Beautiful art direction, brilliant action sequences, explosions (the Persians had some black-powder bombs, which I'm not sure are correct to the period, but so what?), nice looking men, an excessively hot queen, revenge, glorious doomed gestures, and a rhinoceros. What's better than that? (Well, it would have been better if the captain's son and the blond Spartan he kept bantering with had actually had sex, instead of merely flirting, but that's apparently too much to ask for.)

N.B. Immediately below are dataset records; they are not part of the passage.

import Mathlib.Analysis.SpecialFunctions.Gaussian.FourierTransform
import Mathlib.MeasureTheory.Integral.Prod
import Literature.Analysis.FluidPDE.SmoothLocalEnergy
import Literature.Analysis.FluidPDE.PineauVicolBernoulli
import Literature.Analysis.FluidPDE.PineauVicolRSSProofs
import HarnessLib

/-!
# Pineau–Vicol 2026, (5.4) / (7.10): integrating the Bernoulli identity against the adjoint weight

Analysis/FluidPDE proofs file (no definitions, no named facts), third companion of the named
facts `pineauVicol2026_rss_liouville` (Thm. 1.4) and `pineauVicol2026_rdss_liouville`
(Thm. 1.7) of `PineauVicolRSS.lean` (B. Pineau, V. Vicol, arXiv:2607.09619v2, 2026; printed
page numbers), after `PineauVicolRSSProofs.lean` and `PineauVicolBernoulli.lean`.

The weighted-`L²` method of the paper multiplies the Bernoulli identity (4.3) / (7.8),
`LΠ + |Ω|² = αE − …`, by a weight `w` in the kernel of the formal adjoint
`L* = −Δ − (U + y/2)·∇ − 3/2` of `L = −Δ + (U + y/2)·∇` (Prop. 5.1) and integrates over `ℝ³`:
"`∫ |Ω|² w dy = −∫ LΠ w dy + α∫ E w dy = −∫ Π L*w dy + α ∫ E w dy = α ∫ E w dy`" ((5.4),
p. 13; likewise (7.10), p. 26), "an operation justified by the Gaussian-type decay of the weight
function `w`", footnote 16 (p. 12) adding that "to justify this computation we'd also need to
have some mild decay information on `∇w`". This file proves that step in abstract form on a
finite-dimensional real inner product space `E`:

* `integral_cutoff_mul_weight_mul_drift` — the cut-off identity: for `H, w ∈ C²`, `b ∈ C¹` and
  `χ ∈ C¹_c`, `∫ χ w (−ΔH + DH[b]) = −∫ χ H (Δw + div(w b)) + ∫ (w⟪∇H,∇χ⟫ − H⟪∇w,∇χ⟫ − H w⟪b,∇χ⟫)`
  (three boundary-free integrations by parts, the tree's `integral_mul_divergence_add_eq_zero_left`
  of `WholeSpaceIBP.lean`);
* `integral_weight_mul_drift_eq_zero` — **`∫ w LH = 0` when `L†w := −(Δw + div(w b)) = 0`**
  and `w LH`, `|w||∇H|`, `|H||∇w|`, `|H||w||b|` are integrable: the cut-offs `cutoff R` of
  `WholeSpaceIBP.lean` have gradients `O(1/R)` (`exists_norm_fderiv_cutoff_le`), so the
  boundary integrals are `O(1/R)`, and `∫ χ_R w LH → ∫ w LH` by dominated convergence.
  (For `b = U + y/2` with `div U = 0` on `ℝ³`, `Δw + div(w b) = Δw + b·∇w + (3/2) w = −L*w`,
  (5.1).) The head pressure is written `H` here (`Π` is a reserved token in Lean).

* `integral_weight_mul_norm_curl_sq` — **(5.4) verbatim on `ℝ³`, `∫ |Ω|² w dy = α ∫ E w dy`**:
  for a smooth solution of the stationary rotated profile system (1.8) with `ΔP = −tr((∇U)²)`
  (`P = RᵢRⱼ(UⁱUʲ)`, Lemma 2.1) and a `C²` weight with `Δw + div(w (U + y/2)) = 0`, the
  pointwise Bernoulli identity (4.3) (`bernoulli_identity_rdss` of `PineauVicolBernoulli.lean`
  with `∂_sU = 0`) integrated against `w`, the term `∫ w LΠ` vanishing by
  `integral_weight_mul_drift_eq_zero`; hypotheses: integrability of `w|Ω|²`, `wE`, `|w||∇Π|`,
  `|Π||∇w|`, `|Π||w||U + y/2|`.
* `integrable_one_add_norm_pow_mul_exp_neg_mul_sq` — `(1 + |v|)ᴺ e^{−c|v|²}` is integrable
  (`c > 0`): the routine fact turning the Gaussian bounds (5.3) on `w` (and `∇w`) and the
  polynomial bounds (1.9), (2.1), (2.2), (4.5) into those integrability hypotheses
  (via `one_add_pow_mul_exp_neg_mul_sq_le`, `(1+t)ᴺe^{−ct²} ≤ N!(4/c)ᴺe^{c/2} e^{−ct²/2}`, and the
  real Gaussian `integrable_exp_neg_mul_sq_norm'`).

* **§7.4, the time-dependent case** (pp. 25–26): `driftOp_eq_driftOp_sub_fderiv` ((7.8),
  `LΠ = L̄Π + Ũ·∇Π`); `integral_weight_mul_norm_curl_sq_slice` — the pointwise-in-`s` identity
  displayed after (7.9), `∫ w̄|Ω(·,s)|² = −∫ w̄ DΠ[Ũ] + α∫ w̄E − ∫ w̄⟪U + ½y, ∂_sU⟫` for a slice of
  the rotated time-dependent system (1.14a) and a weight in the kernel of `L̄*` ((7.9)); and
  `intervalIntegral_integral_weight_mul_inner_deriv_eq_zero` — over a period the last term
  integrates to zero (Fubini and the periodicity lemma of `PineauVicolRSSProofs.lean`), which is
  the step from that display to (7.10).

Not here: the existence of the weight (Prop. 5.1: Krein–Rutman principal eigenpairs on balls,
Gaussian barriers, `C²_loc` compactness — not available in Mathlib/Literature), the bounds
(2.1)–(2.2), (7.1)–(7.3), (7.5) feeding the right-hand side of (7.10) (Lemmas 2.1 / 7.1 / 7.2:
quantitative interior regularity and Calderón–Zygmund pressure bounds), and the estimate (7.10)
itself (bounding the two remaining integrals by `C′(S + |α|)`).

## References

* B. Pineau, V. Vicol, arXiv:2607.09619 (2026): §5 (5.1)–(5.4) (pp. 12–13), footnote 16
  (p. 12), proof of Theorem 1.4 for small `|α|` (p. 13), §7.3 (7.8) (p. 25), §7.4 (7.9)–(7.10)
  and the display between them (p. 26). [PineauVicol2026]
* J. Leray, Acta Math. 63 (1934), §6 (1.11) (boundary-free integration by parts, as proved in
  `WholeSpaceIBP.lean`). [Leray1934]
-/

noncomputable section
import Literature.NumberTheory.DiophantineGeometry.KroneckerSemigroup
import Mathlib.LinearAlgebra.Matrix.MvPolynomial
import HarnessLib

/-!
# Kronecker coefficients as spaces of semi-invariant polynomials on triples of matrices:
# the dictionary between symmetric triple tensors and polynomials, and division by a determinant

Infrastructure for the stability of rectangular Kronecker coefficients
(`KroneckerRectangularStability.lean`; L. Manivel, J. Algebr. Comb. 33 (2011) Thm. 1 /
C. Ikenmeyer–G. Panova, Adv. Math. 319 (2017) Thm. 2.1), in the word model of the tree
(`TensorWordModel`, `KroneckerSemigroup`): by `finrank_invariants_tripleHwRep`,
`g(λ, μ, ν) = dim (HW_λ ⊗ HW_μ ⊗ HW_ν)^{S_n}`, the `S_n`-invariant functions `M` on triples of words
all of whose partial functions are highest-weight vectors of `(k^N)^{⊗n}`.

* §1 The polynomial `P_M = ∑_t M(t) X^{t} ∈ k[X_x : x ∈ (Fin N × Fin N) × Fin N]` of a triple
  tensor (`triplePoly`, the tree's `wordPoly` on zipped words) and the symmetric array of a form
  (`tripleArr`, the tree's `arrOf`): mutually inverse between symmetric triple tensors of length
  `n` and forms of degree `n` (characteristic zero).
* §2 The three "leg" actions of `GL_N` on triple tensors (`legAct₁/₂/₃`, `wordRep` in one of the
  three words) correspond under `P` to linear substitutions of the variables in one of the three
  indices (`legSubst₁/₂/₃`): `P_{g ·ᵢ M} = gᵢ · P_M` (`triplePoly_legActᵢ`).
* §3 The space `symTripleHw χ₁ χ₂ χ₃` of symmetric triple tensors with highest-weight partial
  functions has dimension `g(λ, μ, ν)` (`finrank_symTripleHw`); membership is leg-wise
  semi-invariance (`mem_symTripleHw_iff_legAct`).
* §4 The determinant `D = det (X_{((0, i), j)})_{i, j < d}` of the `d × d` matrix of variables
  attached to the letter `0` of the first word (`legDet`): nonzero, homogeneous of degree `d`, and a
  semi-invariant of weight `(d ε₀, 1^d, 1^d)` for the three Borel subgroups (`legSubstᵢ_legDet`).
* §5 Division by `D`: if every `P_M`, `M ∈ symTripleHw (n := a + d) χ`, is divisible by `D`, then
  `M ↦ (array of P_M / D)` is an injective linear map into `symTripleHw (n := a) (χ - (dε₀,1^d,1^d))`
  (`finrank_symTripleHw_le_of_forall_dvd`): the quotient inherits homogeneity and the three
  semi-invariances by cancellation in the domain `k[X]`.

All statements are over a field of characteristic zero (the dictionary divides by multinomial
coefficients, and weight vectors are detected by contents).

## References

* L. Manivel, *On rectangular Kronecker coefficients*, J. Algebraic Combin. 33 (2011) 153–162,
  §2 and §3.4 (the algebra `A = ⊕ Sym(E ⊗ F ⊗ G)^{SL(E)×SL(F)×U_G}`, `dim A_λ = k_{(d^n),(d^n),λ}`).
  [key `Manivel2011`]
* C. Ikenmeyer, G. Panova, Adv. Math. 319 (2017) 40–66, §1.1 ("`g(λ, μ, ν)` as the dimension of
  the `(λ, μ, ν)`-highest weight vector space in the coordinate ring of `V ⊗ V ⊗ V`").
  [key `IkenmeyerPanova2017`]
* W. Fulton, J. Harris, *Representation Theory*, GTM 129, §6.1, §15.3. [key `FultonHarrisGTM129`]
-/

noncomputable section

open scoped BigOperators

namespace Literature.NumberTheory.DiophantineGeometry

open MvPolynomial Literature.Computability.AlgebraicComplexity

/-! ### §1 Triple tensors as polynomials and back -/

section Dictionary

variable {k : Type*} [Field k] {N n : ℕ}

/-- The alphabet of the polynomial model: triples of letters `((l, i), j)` (first, second, third
word). [folklore] -/
abbrev Alpha (N : ℕ) : Type := (Fin N × Fin N) × Fin N

/-- Zipping commutes with the position action (restated from `zip3_symm_comp`). [folklore] -/
theorem zip3_permute3 (τ : Equiv.Perm (Fin n)) (t : Word3 N n) :
    zip3 (permute3 τ t) = zip3 t ∘ ⇑τ :=
  rfl

/-- **The polynomial of a triple tensor**: `P_M = ∑_t M(t) · ∏_p X_{(t)_p}` in the variables
`X_x`, `x ∈ (Fin N × Fin N) × Fin N` (the tree's `wordPoly` of the zipped function; the image of the
tensor in `Sym^n (E ⊗ F ⊗ G)`). [cite: Manivel2011, §3.4 (the algebra A)] -/
def triplePoly (M : Word3 N n → k) : MvPolynomial (Alpha N) k :=
  wordPoly (M ∘ ⇑(zip3 (N := N) (n := n)).symm)

/-- `P_M = ∑_t C(M t) · ∏_p X_{zip t p}`. [folklore] -/
theorem triplePoly_eq_sum (M : Word3 N n → k) :
    triplePoly M = ∑ t : Word3 N n, C (M t) * ∏ p, X (zip3 t p) := by
  rw [triplePoly, wordPoly]
  refine Fintype.sum_equiv (zip3 (N := N) (n := n)).symm _ _ fun w => ?_
  rw [Function.comp_apply, prod_X_eq_monomial_wordExp, smul_eq_C_mul, Equiv.apply_symm_apply]

/-- `P_M` is additive. [folklore] -/
theorem triplePoly_add (M M' : Word3 N n → k) :
    triplePoly (M + M') = triplePoly M + triplePoly M' := by
  simp only [triplePoly_eq_sum, Pi.add_apply, map_add, add_mul, Finset.sum_add_distrib]

/-- `P_M` is homogeneous in scalars. [folklore] -/
theorem triplePoly_smul (c : k) (M : Word3 N n → k) :
    triplePoly (c • M) = c • triplePoly M := by
  simp only [triplePoly_eq_sum, Pi.smul_apply, smul_eq_mul, map_mul, Finset.smul_sum,
    smul_eq_C_mul, mul_assoc]

/-- `P_0 = 0`. [folklore] -/
theorem triplePoly_zero : triplePoly (0 : Word3 N n → k) = 0 := by
  simp [triplePoly_eq_sum]

/-- `P_M` is a form of degree `n` (every monomial is a product of `n` variables). [folklore] -/
theorem isHomogeneous_triplePoly (M : Word3 N n → k) : (triplePoly M).IsHomogeneous n := by
  rw [triplePoly_eq_sum]
  refine IsHomogeneous.sum _ _ _ fun t _ => ?_
  have h : (∏ p : Fin n, (X (zip3 t p) : MvPolynomial (Alpha N) k)).IsHomogeneous n := by
    have := IsHomogeneous.prod (Finset.univ : Finset (Fin n))
      (fun p => (X (zip3 t p) : MvPolynomial (Alpha N) k)) (fun _ => 1)
      (fun p _ => isHomogeneous_X _ _)
    simpa using this
  exact h.C_mul _

/-- **`P` is injective on symmetric triple tensors** (characteristic zero): the coefficient of a
monomial is the number of words of that content times the common value of `M` on them.
[folklore] -/
theorem eq_zero_of_triplePoly_eq_zero [CharZero k] {M : Word3 N n → k}
    (hM : ∀ τ t, M (permute3 τ t) = M t) (h0 : triplePoly M = 0) : M = 0 := by
  classical
  have h := eq_zero_of_wordPoly_eq_zero (F := M ∘ ⇑(zip3 (N := N) (n := n)).symm)
    (fun τ w => by
      change M (zip3.symm (w ∘ ⇑τ)) = M (zip3.symm w)
      rw [zip3_symm_comp, hM]) h0
  funext t
  have := congrFun h (zip3 t)
  simpa using this

/-- **The symmetric triple tensor of a form** of degree `n`: the tree's symmetric array `arrOf`
read on triples of words, `A(q)(t) = coeff_{X^{zip t}}(q) / #{words of that content}`.
[folklore] -/
def tripleArr (n : ℕ) (q : MvPolynomial (Alpha N) k) : Word3 N n → k :=
  fun t => arrOf n q (zip3 t)

/-- The array of a form is symmetric under the position action. [folklore] -/
theorem tripleArr_permute3 (q : MvPolynomial (Alpha N) k) (τ : Equiv.Perm (Fin n))
    (t : Word3 N n) : tripleArr n q (permute3 τ t) = tripleArr n q t := by
  rw [tripleArr, tripleArr, zip3_permute3, arrOf_comp_perm]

The Persians were, on the whole, ridiculous. When I eventually grasped that the story was being told afterwards by a soldier to the council, it made a little more sense. I mean, that's what you'd say, right? "There were six million of them! They were monstrous and deformed, and came riding strange beasts. Giants walked among them. Xerxes himself must have been 12 feet tall, and advanced upon us on a golden throne borne by thirty thousand slaves..." All it lacked was the requisite introduction: "No shit, there I was...."
The big question in everyone's mind after the film (other than "Why is it okay to show that much blood and gore and corpses and naked women and transsexual amputees and all that, and you still get an R rating, but if you show a penis, it's NC-17?" and "Why did the Spartans call the Athenians boy-lovers?" and "Why no soldier-on-soldier sex, dammit?") was this:
At that tech level, how do you get a rhinoceros on a boat, *keep* the rhinoceros on the boat, and keep the boat seaworthy, i.e. with no holes in it from rampaging rhinoceros? Discuss.